Each entry in the block below needs to be copied out exactly.

BEGIN Data supplied

import Literature.IUT.HodgeArakelov.EtaleThetaDataOfSettingInversion
import Literature.AnabelianGeometry.EtaleTheta.SettingModelTateDoubleUnderline
import Literature.AnabelianGeometry.EtaleTheta.SettingModelTateEllCoordinates
import HarnessLib

/-!
# The extension property `hextΔ` at the stage-2 Tate model: the EXACT REDUCTION to an automorphism-extension problem
# `dUU l ≤ Γ` with twisted equivariance (proof-only; K-L6 row «HEXT-DECIDE@modelχq», the booked reduction (1) in kernel)

S. Mochizuki, *The étale theta function and its Frobenioid-theoretic manifestations* [EtTh], Publ. RIMS **45** (2009)
(refereed), §2, Prop. 2.4 p. 38 (every automorphism of `Π^tp_{X̲̲}` arises from one of `Π^tp_X`)
[cite: MochizukiEtTh2009, Prop 2.4 p.38]; §1 p. 12 (`Π^tp_X`, `Δ^tp_X`); Def. 2.5 (i) p. 39 (`X̲̲`).
Cell `abc-iut`, seat abc-iut-w5-d169 (gen 11; K-L6 row «HEXT-DECIDE@modelχq», verdict of record 2026-08-27T04:04:31Z «UNDECIDED-AT-
MODEL … exact reduction booked», abc-iut-L6-lead §F v1.19du (B) / v1.19eb (E) GO).  PROOF-ONLY: NO definition, NO instance, NO new
named fact; companion of this lineage's (K1) `ThetaSettingHextFamiliesAtModelTate` (p496371).  v2 = v1 + §4 (append-only).

THE BINDER (displayed by p490266 / p491246 / p492265 / p493130 / p490639), at an `X̲̲`-choice `C` over `modelχq p i j`
(`Π^tp_X = Γ ⋊_{actχq} G_{ℚ_p}` = `PiTpχq p i j`, `Γ = F̂₂ ×_Ẑ ℤ` = `Gfp`, `Δ^tp_X = inl Γ`) whose `Π^tp_{X̲̲} = C.Huu` is the
carrier of record `dUU l ⋊ G_{ℚ_p}` = `Huuχq p i j l hl` (recorded by the membership clauses `hinl`/`hinr`/`hleft`, each a theorem
at `Huuχq`: `inl_mem_Huuχq_iff`, `inr_mem_Huuχq`, `mem_Huuχq_iff`):
  `hextΔ(γ) : ∃ Γ : Π^tp_X ≃ₜ* Π^tp_X, Γ|_{Π^tp_{X̲̲}} = γ ∧ Γ(Δ^tp_X) = Δ^tp_X`     (`γ : Π^tp_{X̲̲} ≃ₜ* Π^tp_{X̲̲}`).

WHAT THIS FILE PROVES — `hext_at_iff_exists_gfpAut` (§3) and its sharpening `hext_at_iff_exists_gfpAut'` (§4):
  `hextΔ(γ) ⟺ ∃ Φ : Γ ≃ₜ* Γ` (a bi-continuous automorphism of the GEOMETRIC group ALONE) with
    (i)  `inl (Φ d) = γ (inl d)` for `d ∈ dUU l`  — `Φ` extends the geometric part `γ|_{inl dUU l}`;
    (ii) `inl (Φ (σ·g)) = γ(inr σ) · inl (Φ g) · γ(inr σ)⁻¹` in `Π^tp_X`  — TWISTED EQUIVARIANCE for the Tate action
         `σ·g = actχq σ g`, the twist READ OFF `γ` on the Galois section (`γ(inr σ) = (e_σ, ν σ)`); no `Aut(G_{ℚ_p})` enters;
  [(o) `Φ(dUU l) = dUU l`, carried in §1–§3, follows from (i) by finite index — §4 `map_dUU_eq_of_forall_mem`.]
  (⇒) §1 `exists_gfpAut_of_hext_at`: `Φ := Γ|_{inl Γ}` (by `Γ(Δ^tp_X) = Δ^tp_X`); (ii) as `inl (σ·g) = inr σ · inl g · inr σ⁻¹`.
  (⇐) §2 `hext_at_of_gfpAut`: `Γ x := inl (Φ x.left) · γ (inr x.right)` — multiplicative by (ii), extends `γ` by (i), inverse
      `y ↦ inl (Φ⁻¹ y.left) · γ⁻¹ (inr y.right)`, and `Γ(Δ^tp_X) = Δ^tp_X`.
CONSEQUENCE (honest words): «`hextΔ` UNDECIDED-AT-MODEL» becomes ONE precise statement about `Aut_top(Γ)`.  The instruments of
record are one-directional SHADOWS of (i)(ii): abc-iut-L6-t13's level-kernel test (p496682 `map_ker_levelHom_eq`, p497023
`exists_continuousMonoidHom_restrict_of_map_deltaTemp_eq` / `not_hext_of_moves_levelKer`) and the class-2 hunts (R5-2
abc-iut-w5-d233: «none at l = 3»; XTHETA-KER abc-iut-w5-d145).  Neither direction of `hextΔ` is claimed here.
HONEST LABEL. `modelχq` is a SEMI-SYNTHETIC model of the typed [EtTh] §1 interface (not the tempered `π₁` of a curve): statements
about OUR model and OUR typed binder only; nothing of [EtTh] / [IUTchII] (claim key `Mochizuki2012`, DISPUTED, D-0012) is asserted;
no side taken on [IUTchIII] Cor. 3.12; typed ≠ proved; nothing here bears on whether abc is proved or refuted.
bears_on: LADDER-ABC:A2.L-K (K-L6 «HEXT-DECIDE@modelχq») → LADDER-FRONTIER F-A2 (M·L6) → rung 0 `Summit.ABC`.
-/

set_option autoImplicit false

END Data supplied

» Response box:
import Literature.IUT.HodgeArakelov.EtaleThetaDataOfSettingInversion
import Literature.AnabelianGeometry.EtaleTheta.SettingModelTateDoubleUnderline
import Literature.AnabelianGeometry.EtaleTheta.SettingModelTateEllCoordinates
import HarnessLib

/-!
# The extension property `hextΔ` at the stage-2 Tate model: the EXACT REDUCTION to an automorphism-extension problem
# `dUU l ≤ Γ` with twisted equivariance (proof-only; K-L6 row «HEXT-DECIDE@modelχq», the booked reduction (1) in kernel)

S. Mochizuki, *The étale theta function and its Frobenioid-theoretic manifestations* [EtTh], Publ. RIMS **45** (2009)
(refereed), §2, Prop. 2.4 p. 38 (every automorphism of `Π^tp_{X̲̲}` arises from one of `Π^tp_X`)
[cite: MochizukiEtTh2009, Prop 2.4 p.38]; §1 p. 12 (`Π^tp_X`, `Δ^tp_X`); Def. 2.5 (i) p. 39 (`X̲̲`).
Cell `abc-iut`, seat abc-iut-w5-d169 (gen 11; K-L6 row «HEXT-DECIDE@modelχq», verdict of record 2026-08-27T04:04:31Z «UNDECIDED-AT-
MODEL … exact reduction booked», abc-iut-L6-lead §F v1.19du (B) / v1.19eb (E) GO).  PROOF-ONLY: NO definition, NO instance, NO new
named fact; companion of this lineage's (K1) `ThetaSettingHextFamiliesAtModelTate` (p496371).  v2 = v1 + §4 (append-only).

THE BINDER (displayed by p490266 / p491246 / p492265 / p493130 / p490639), at an `X̲̲`-choice `C` over `modelχq p i j`
(`Π^tp_X = Γ ⋊_{actχq} G_{ℚ_p}` = `PiTpχq p i j`, `Γ = F̂₂ ×_Ẑ ℤ` = `Gfp`, `Δ^tp_X = inl Γ`) whose `Π^tp_{X̲̲} = C.Huu` is the
carrier of record `dUU l ⋊ G_{ℚ_p}` = `Huuχq p i j l hl` (recorded by the membership clauses `hinl`/`hinr`/`hleft`, each a theorem
at `Huuχq`: `inl_mem_Huuχq_iff`, `inr_mem_Huuχq`, `mem_Huuχq_iff`):
  `hextΔ(γ) : ∃ Γ : Π^tp_X ≃ₜ* Π^tp_X, Γ|_{Π^tp_{X̲̲}} = γ ∧ Γ(Δ^tp_X) = Δ^tp_X`     (`γ : Π^tp_{X̲̲} ≃ₜ* Π^tp_{X̲̲}`).

WHAT THIS FILE PROVES — `hext_at_iff_exists_gfpAut` (§3) and its sharpening `hext_at_iff_exists_gfpAut'` (§4):
  `hextΔ(γ) ⟺ ∃ Φ : Γ ≃ₜ* Γ` (a bi-continuous automorphism of the GEOMETRIC group ALONE) with
    (i)  `inl (Φ d) = γ (inl d)` for `d ∈ dUU l`  — `Φ` extends the geometric part `γ|_{inl dUU l}`;
    (ii) `inl (Φ (σ·g)) = γ(inr σ) · inl (Φ g) · γ(inr σ)⁻¹` in `Π^tp_X`  — TWISTED EQUIVARIANCE for the Tate action
         `σ·g = actχq σ g`, the twist READ OFF `γ` on the Galois section (`γ(inr σ) = (e_σ, ν σ)`); no `Aut(G_{ℚ_p})` enters;
  [(o) `Φ(dUU l) = dUU l`, carried in §1–§3, follows from (i) by finite index — §4 `map_dUU_eq_of_forall_mem`.]
  (⇒) §1 `exists_gfpAut_of_hext_at`: `Φ := Γ|_{inl Γ}` (by `Γ(Δ^tp_X) = Δ^tp_X`); (ii) as `inl (σ·g) = inr σ · inl g · inr σ⁻¹`.
  (⇐) §2 `hext_at_of_gfpAut`: `Γ x := inl (Φ x.left) · γ (inr x.right)` — multiplicative by (ii), extends `γ` by (i), inverse
      `y ↦ inl (Φ⁻¹ y.left) · γ⁻¹ (inr y.right)`, and `Γ(Δ^tp_X) = Δ^tp_X`.
CONSEQUENCE (honest words): «`hextΔ` UNDECIDED-AT-MODEL» becomes ONE precise statement about `Aut_top(Γ)`.  The instruments of
record are one-directional SHADOWS of (i)(ii): abc-iut-L6-t13's level-kernel test (p496682 `map_ker_levelHom_eq`, p497023
`exists_continuousMonoidHom_restrict_of_map_deltaTemp_eq` / `not_hext_of_moves_levelKer`) and the class-2 hunts (R5-2
abc-iut-w5-d233: «none at l = 3»; XTHETA-KER abc-iut-w5-d145).  Neither direction of `hextΔ` is claimed here.
HONEST LABEL. `modelχq` is a SEMI-SYNTHETIC model of the typed [EtTh] §1 interface (not the tempered `π₁` of a curve): statements
about OUR model and OUR typed binder only; nothing of [EtTh] / [IUTchII] (claim key `Mochizuki2012`, DISPUTED, D-0012) is asserted;
no side taken on [IUTchIII] Cor. 3.12; typed ≠ proved; nothing here bears on whether abc is proved or refuted.
bears_on: LADDER-ABC:A2.L-K (K-L6 «HEXT-DECIDE@modelχq») → LADDER-FRONTIER F-A2 (M·L6) → rung 0 `Summit.ABC`.
-/

set_option autoImplicit false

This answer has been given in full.